TASK TO COMPLETE:
Take every line from the data that has the word "nothing" in it.

- - - - - - -

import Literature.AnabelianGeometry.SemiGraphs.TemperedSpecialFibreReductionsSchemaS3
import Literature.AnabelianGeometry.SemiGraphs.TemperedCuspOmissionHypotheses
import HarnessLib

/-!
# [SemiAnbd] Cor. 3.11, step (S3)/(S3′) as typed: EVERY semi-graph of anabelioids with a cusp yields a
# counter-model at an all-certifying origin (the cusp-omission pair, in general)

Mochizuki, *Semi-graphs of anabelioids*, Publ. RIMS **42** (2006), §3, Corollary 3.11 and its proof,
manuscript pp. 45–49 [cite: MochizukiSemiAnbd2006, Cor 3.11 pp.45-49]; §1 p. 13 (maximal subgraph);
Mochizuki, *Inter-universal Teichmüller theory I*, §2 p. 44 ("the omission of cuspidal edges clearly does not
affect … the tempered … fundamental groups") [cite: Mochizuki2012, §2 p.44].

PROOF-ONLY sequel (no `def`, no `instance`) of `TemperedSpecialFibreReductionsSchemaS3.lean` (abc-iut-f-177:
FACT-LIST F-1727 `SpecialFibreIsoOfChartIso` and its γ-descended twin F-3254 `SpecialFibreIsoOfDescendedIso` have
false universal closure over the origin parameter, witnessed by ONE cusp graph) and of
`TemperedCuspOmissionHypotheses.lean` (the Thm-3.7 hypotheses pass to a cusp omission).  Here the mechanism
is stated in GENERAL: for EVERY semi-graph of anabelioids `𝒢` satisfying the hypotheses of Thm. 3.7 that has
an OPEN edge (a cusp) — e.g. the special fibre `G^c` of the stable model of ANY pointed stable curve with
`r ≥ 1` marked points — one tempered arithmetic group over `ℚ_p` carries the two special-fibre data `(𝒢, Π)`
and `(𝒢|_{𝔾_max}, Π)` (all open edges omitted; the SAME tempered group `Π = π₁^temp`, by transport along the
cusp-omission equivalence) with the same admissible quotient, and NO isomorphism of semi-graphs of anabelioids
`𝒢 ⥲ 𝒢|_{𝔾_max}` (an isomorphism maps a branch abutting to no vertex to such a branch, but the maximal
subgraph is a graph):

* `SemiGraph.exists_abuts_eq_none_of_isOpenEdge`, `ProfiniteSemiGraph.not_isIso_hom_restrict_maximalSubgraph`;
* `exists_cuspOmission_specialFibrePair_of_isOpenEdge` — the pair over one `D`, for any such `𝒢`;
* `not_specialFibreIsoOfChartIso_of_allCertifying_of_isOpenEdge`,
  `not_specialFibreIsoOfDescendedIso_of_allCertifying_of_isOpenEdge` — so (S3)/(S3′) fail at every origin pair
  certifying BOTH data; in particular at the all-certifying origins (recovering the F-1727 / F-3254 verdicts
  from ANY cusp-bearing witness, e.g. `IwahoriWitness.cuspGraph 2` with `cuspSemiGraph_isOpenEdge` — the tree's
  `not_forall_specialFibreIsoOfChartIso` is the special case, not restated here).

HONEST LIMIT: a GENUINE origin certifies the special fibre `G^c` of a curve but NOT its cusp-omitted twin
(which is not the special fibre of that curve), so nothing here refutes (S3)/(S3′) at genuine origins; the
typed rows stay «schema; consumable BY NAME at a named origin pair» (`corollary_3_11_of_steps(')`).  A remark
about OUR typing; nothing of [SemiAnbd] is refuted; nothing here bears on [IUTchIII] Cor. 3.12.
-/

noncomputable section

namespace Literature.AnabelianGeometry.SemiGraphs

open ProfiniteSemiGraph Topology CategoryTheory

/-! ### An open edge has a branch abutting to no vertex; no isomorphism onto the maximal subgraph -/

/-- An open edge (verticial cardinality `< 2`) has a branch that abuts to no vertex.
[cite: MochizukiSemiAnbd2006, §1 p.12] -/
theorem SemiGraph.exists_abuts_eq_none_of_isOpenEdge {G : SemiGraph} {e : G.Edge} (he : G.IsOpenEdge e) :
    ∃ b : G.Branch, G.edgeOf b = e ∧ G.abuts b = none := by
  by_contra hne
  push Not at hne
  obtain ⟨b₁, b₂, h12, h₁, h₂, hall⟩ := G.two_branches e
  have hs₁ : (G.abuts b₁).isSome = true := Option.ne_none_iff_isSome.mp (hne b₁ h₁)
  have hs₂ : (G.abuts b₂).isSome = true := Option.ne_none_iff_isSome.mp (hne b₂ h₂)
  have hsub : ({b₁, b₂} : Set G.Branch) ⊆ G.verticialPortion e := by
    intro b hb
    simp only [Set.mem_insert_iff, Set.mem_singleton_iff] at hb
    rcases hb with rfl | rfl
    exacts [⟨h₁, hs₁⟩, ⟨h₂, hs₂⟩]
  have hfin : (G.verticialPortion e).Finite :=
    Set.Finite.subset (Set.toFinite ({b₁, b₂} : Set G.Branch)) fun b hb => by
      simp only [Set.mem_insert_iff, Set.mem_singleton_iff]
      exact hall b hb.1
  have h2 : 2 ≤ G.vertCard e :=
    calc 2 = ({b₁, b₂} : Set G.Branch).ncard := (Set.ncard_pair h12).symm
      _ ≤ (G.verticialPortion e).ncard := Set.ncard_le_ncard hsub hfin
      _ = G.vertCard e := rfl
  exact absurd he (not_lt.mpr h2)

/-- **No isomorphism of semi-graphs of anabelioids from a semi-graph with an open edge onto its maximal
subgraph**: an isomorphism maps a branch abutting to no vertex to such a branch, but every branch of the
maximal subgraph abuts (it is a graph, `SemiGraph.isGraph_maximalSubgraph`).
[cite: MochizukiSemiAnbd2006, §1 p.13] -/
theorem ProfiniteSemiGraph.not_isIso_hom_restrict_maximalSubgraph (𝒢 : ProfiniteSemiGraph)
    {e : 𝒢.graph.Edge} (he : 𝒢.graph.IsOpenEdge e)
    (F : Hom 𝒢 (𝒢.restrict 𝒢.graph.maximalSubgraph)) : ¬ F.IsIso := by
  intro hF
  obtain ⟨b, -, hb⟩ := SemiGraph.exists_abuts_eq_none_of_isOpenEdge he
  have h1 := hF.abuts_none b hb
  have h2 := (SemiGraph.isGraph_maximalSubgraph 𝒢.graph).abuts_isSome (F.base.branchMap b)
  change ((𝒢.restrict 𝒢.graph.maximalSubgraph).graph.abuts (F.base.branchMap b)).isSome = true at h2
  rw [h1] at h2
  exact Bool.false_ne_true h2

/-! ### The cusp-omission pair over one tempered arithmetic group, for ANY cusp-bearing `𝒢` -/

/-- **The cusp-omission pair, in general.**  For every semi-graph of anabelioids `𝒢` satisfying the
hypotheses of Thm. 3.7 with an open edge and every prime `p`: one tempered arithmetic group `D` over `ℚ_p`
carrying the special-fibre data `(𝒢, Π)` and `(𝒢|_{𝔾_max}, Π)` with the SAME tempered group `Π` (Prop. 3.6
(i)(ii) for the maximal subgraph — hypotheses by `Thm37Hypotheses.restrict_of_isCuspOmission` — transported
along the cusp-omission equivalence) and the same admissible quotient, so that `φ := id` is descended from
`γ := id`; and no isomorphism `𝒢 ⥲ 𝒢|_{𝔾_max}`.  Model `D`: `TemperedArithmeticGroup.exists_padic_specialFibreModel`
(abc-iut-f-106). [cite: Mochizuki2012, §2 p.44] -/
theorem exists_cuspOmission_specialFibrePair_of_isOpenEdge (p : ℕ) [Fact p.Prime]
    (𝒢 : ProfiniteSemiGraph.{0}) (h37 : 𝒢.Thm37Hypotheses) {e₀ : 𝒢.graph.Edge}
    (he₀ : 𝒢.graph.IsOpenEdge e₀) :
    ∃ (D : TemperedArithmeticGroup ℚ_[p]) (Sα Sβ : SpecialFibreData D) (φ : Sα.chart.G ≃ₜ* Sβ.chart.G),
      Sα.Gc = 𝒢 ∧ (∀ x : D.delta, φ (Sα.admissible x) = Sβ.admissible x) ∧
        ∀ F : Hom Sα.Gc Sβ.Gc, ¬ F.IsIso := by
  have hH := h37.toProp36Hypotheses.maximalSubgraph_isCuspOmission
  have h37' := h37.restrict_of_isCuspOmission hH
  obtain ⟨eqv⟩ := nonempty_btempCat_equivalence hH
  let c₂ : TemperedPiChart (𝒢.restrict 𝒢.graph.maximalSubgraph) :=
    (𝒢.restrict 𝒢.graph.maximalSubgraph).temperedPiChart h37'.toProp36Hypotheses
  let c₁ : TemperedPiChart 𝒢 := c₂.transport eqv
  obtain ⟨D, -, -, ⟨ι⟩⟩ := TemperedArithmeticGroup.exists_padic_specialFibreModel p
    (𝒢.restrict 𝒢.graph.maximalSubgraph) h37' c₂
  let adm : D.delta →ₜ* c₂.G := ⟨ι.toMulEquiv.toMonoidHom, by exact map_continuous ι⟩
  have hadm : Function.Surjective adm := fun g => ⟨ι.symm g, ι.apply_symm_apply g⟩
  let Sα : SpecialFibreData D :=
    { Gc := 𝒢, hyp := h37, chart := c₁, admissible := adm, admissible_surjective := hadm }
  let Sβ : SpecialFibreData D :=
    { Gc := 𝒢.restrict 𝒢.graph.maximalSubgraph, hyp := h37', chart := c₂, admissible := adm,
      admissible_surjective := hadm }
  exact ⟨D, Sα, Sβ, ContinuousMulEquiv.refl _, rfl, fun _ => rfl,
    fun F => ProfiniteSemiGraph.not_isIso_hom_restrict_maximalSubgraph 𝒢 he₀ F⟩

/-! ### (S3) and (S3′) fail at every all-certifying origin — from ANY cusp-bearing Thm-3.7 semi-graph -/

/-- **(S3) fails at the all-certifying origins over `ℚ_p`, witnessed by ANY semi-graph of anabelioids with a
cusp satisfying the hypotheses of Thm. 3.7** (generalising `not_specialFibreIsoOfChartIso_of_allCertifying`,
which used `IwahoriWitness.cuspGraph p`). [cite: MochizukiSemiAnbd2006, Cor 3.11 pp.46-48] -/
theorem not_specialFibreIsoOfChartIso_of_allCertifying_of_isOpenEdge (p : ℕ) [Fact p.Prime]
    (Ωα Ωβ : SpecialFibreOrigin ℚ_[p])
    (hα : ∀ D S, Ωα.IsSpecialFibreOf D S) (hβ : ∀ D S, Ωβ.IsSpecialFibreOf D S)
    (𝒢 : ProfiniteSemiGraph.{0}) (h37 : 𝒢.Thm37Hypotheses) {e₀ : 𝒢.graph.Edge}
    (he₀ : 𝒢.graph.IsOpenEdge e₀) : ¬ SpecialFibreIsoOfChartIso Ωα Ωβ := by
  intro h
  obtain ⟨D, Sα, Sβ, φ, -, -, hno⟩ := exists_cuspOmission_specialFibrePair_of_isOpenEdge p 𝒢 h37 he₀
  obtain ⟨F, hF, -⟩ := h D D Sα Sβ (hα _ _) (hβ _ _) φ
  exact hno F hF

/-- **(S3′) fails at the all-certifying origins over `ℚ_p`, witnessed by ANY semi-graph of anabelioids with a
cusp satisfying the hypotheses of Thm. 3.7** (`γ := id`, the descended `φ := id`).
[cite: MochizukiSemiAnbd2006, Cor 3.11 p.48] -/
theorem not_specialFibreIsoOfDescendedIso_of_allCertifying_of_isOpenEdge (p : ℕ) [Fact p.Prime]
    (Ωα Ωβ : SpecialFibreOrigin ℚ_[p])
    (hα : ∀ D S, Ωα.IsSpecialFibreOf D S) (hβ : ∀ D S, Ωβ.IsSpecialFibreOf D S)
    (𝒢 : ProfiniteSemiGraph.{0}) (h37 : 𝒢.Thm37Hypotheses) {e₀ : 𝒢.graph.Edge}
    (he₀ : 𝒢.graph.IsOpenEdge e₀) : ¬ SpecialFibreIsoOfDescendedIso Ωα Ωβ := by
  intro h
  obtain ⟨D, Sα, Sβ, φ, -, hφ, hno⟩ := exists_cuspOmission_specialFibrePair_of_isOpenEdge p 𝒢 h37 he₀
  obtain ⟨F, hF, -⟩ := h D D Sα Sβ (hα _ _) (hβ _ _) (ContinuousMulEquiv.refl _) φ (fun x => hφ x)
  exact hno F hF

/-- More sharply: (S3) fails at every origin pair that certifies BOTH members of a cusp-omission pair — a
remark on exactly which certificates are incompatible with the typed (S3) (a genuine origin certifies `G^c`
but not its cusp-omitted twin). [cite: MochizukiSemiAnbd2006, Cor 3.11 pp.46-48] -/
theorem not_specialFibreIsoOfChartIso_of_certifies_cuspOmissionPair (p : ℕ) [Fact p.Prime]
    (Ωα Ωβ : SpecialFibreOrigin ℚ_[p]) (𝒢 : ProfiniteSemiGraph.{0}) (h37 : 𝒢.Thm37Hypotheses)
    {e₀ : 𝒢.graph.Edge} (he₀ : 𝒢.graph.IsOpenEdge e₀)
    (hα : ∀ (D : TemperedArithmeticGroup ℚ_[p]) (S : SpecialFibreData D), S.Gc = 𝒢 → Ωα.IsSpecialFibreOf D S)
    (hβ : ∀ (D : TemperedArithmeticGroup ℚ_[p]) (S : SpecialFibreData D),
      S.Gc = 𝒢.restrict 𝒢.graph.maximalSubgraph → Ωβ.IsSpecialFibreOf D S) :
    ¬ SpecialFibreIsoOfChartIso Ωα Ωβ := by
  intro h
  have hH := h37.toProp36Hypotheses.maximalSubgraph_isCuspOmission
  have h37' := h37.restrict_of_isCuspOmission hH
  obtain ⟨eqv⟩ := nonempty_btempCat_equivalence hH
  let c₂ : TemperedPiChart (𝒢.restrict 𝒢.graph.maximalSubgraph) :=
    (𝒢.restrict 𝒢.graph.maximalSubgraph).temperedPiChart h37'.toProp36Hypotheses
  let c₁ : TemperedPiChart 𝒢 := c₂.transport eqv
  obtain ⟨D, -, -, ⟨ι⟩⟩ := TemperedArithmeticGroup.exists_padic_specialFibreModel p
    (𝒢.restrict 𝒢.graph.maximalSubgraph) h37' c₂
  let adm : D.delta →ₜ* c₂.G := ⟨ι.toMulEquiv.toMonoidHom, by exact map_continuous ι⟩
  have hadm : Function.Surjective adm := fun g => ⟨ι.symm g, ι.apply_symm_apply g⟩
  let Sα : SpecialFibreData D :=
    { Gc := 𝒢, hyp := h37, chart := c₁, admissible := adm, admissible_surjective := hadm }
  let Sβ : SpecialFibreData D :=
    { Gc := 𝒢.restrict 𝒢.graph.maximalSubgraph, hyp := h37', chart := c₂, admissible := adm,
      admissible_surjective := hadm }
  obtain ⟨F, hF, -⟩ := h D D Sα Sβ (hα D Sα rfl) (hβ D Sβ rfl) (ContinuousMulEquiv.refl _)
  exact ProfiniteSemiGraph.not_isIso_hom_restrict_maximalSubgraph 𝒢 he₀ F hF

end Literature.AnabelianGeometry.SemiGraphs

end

- - - - - - -

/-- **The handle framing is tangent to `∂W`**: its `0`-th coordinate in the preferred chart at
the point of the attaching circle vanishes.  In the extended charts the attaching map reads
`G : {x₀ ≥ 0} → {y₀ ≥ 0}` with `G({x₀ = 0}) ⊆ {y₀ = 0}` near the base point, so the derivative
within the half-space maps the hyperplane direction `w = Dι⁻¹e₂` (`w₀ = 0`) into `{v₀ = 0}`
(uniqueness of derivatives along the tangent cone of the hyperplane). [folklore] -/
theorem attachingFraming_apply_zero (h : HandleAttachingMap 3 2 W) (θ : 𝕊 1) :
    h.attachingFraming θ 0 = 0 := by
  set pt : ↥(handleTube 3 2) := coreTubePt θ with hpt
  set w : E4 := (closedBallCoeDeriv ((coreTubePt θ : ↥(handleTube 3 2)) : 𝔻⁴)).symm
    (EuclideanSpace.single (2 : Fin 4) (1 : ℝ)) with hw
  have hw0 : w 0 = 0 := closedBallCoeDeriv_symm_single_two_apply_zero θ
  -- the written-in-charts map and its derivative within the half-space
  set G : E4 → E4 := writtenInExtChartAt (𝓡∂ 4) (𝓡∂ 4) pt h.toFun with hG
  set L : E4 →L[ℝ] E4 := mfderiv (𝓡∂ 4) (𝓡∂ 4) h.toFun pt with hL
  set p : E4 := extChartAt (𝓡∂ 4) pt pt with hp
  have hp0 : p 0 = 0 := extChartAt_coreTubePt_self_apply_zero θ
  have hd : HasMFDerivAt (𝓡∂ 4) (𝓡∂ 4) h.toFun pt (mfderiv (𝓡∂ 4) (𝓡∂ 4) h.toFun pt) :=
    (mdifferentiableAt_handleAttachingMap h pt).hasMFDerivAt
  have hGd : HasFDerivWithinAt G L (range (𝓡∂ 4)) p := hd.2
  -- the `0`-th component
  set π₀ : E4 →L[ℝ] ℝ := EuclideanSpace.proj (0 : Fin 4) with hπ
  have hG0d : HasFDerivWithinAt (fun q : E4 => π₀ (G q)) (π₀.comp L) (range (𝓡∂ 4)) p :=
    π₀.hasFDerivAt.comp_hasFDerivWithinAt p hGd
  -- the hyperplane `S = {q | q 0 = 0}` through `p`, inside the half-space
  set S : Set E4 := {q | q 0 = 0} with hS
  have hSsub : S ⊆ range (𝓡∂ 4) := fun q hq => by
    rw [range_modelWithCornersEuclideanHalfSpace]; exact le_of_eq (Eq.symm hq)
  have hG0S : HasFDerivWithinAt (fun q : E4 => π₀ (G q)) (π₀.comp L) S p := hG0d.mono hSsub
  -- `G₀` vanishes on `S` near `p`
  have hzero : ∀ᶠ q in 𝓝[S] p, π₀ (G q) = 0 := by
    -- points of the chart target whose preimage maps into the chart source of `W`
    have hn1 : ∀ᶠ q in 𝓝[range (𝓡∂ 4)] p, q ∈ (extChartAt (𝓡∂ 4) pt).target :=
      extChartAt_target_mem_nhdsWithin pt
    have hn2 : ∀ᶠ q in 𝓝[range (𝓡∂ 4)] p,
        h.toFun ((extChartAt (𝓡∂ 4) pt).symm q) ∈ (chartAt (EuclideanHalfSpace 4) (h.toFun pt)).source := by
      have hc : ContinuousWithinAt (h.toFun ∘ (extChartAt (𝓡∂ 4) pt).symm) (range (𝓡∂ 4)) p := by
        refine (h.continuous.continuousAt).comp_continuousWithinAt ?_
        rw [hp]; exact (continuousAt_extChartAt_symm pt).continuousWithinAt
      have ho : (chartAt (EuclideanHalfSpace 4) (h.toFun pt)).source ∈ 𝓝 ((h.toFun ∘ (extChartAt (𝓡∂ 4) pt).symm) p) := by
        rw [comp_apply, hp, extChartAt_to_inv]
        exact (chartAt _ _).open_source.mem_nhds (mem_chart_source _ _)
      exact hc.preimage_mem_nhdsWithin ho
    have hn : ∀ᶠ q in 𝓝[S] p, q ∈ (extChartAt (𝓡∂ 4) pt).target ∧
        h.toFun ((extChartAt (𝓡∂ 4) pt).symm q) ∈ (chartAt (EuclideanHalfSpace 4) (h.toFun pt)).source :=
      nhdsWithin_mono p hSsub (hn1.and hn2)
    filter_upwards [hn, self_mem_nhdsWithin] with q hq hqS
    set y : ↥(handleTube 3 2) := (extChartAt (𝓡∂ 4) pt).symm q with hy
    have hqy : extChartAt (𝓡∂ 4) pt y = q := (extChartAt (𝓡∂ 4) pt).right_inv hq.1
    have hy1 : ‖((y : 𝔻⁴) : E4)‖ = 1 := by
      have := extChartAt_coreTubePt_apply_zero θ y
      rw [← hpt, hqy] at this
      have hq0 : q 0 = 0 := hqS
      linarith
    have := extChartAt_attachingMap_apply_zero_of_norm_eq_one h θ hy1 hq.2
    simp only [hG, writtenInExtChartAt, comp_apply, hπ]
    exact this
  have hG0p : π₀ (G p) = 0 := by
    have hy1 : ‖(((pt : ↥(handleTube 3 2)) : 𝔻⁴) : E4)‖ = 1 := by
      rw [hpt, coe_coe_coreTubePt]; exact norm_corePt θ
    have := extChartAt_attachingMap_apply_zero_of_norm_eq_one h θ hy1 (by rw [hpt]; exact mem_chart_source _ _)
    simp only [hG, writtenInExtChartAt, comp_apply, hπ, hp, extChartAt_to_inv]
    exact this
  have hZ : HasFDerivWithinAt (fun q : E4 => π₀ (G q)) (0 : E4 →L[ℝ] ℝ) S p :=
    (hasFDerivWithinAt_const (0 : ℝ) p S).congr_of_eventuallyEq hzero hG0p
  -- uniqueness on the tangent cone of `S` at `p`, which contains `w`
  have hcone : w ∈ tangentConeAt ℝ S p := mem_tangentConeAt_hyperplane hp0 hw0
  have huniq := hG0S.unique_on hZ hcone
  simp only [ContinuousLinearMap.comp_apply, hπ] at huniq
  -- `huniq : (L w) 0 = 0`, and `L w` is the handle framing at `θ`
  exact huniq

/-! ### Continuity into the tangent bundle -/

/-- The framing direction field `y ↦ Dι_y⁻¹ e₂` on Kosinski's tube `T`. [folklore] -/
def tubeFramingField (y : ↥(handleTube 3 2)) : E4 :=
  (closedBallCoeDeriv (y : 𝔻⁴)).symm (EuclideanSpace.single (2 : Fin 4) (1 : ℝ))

- - - - - - -

RESULT BELOW:
(which is not the special fibre of that curve), so nothing here refutes (S3)/(S3′) at genuine origins; the
about OUR typing; nothing of [SemiAnbd] is refuted; nothing here bears on [IUTchIII] Cor. 3.12.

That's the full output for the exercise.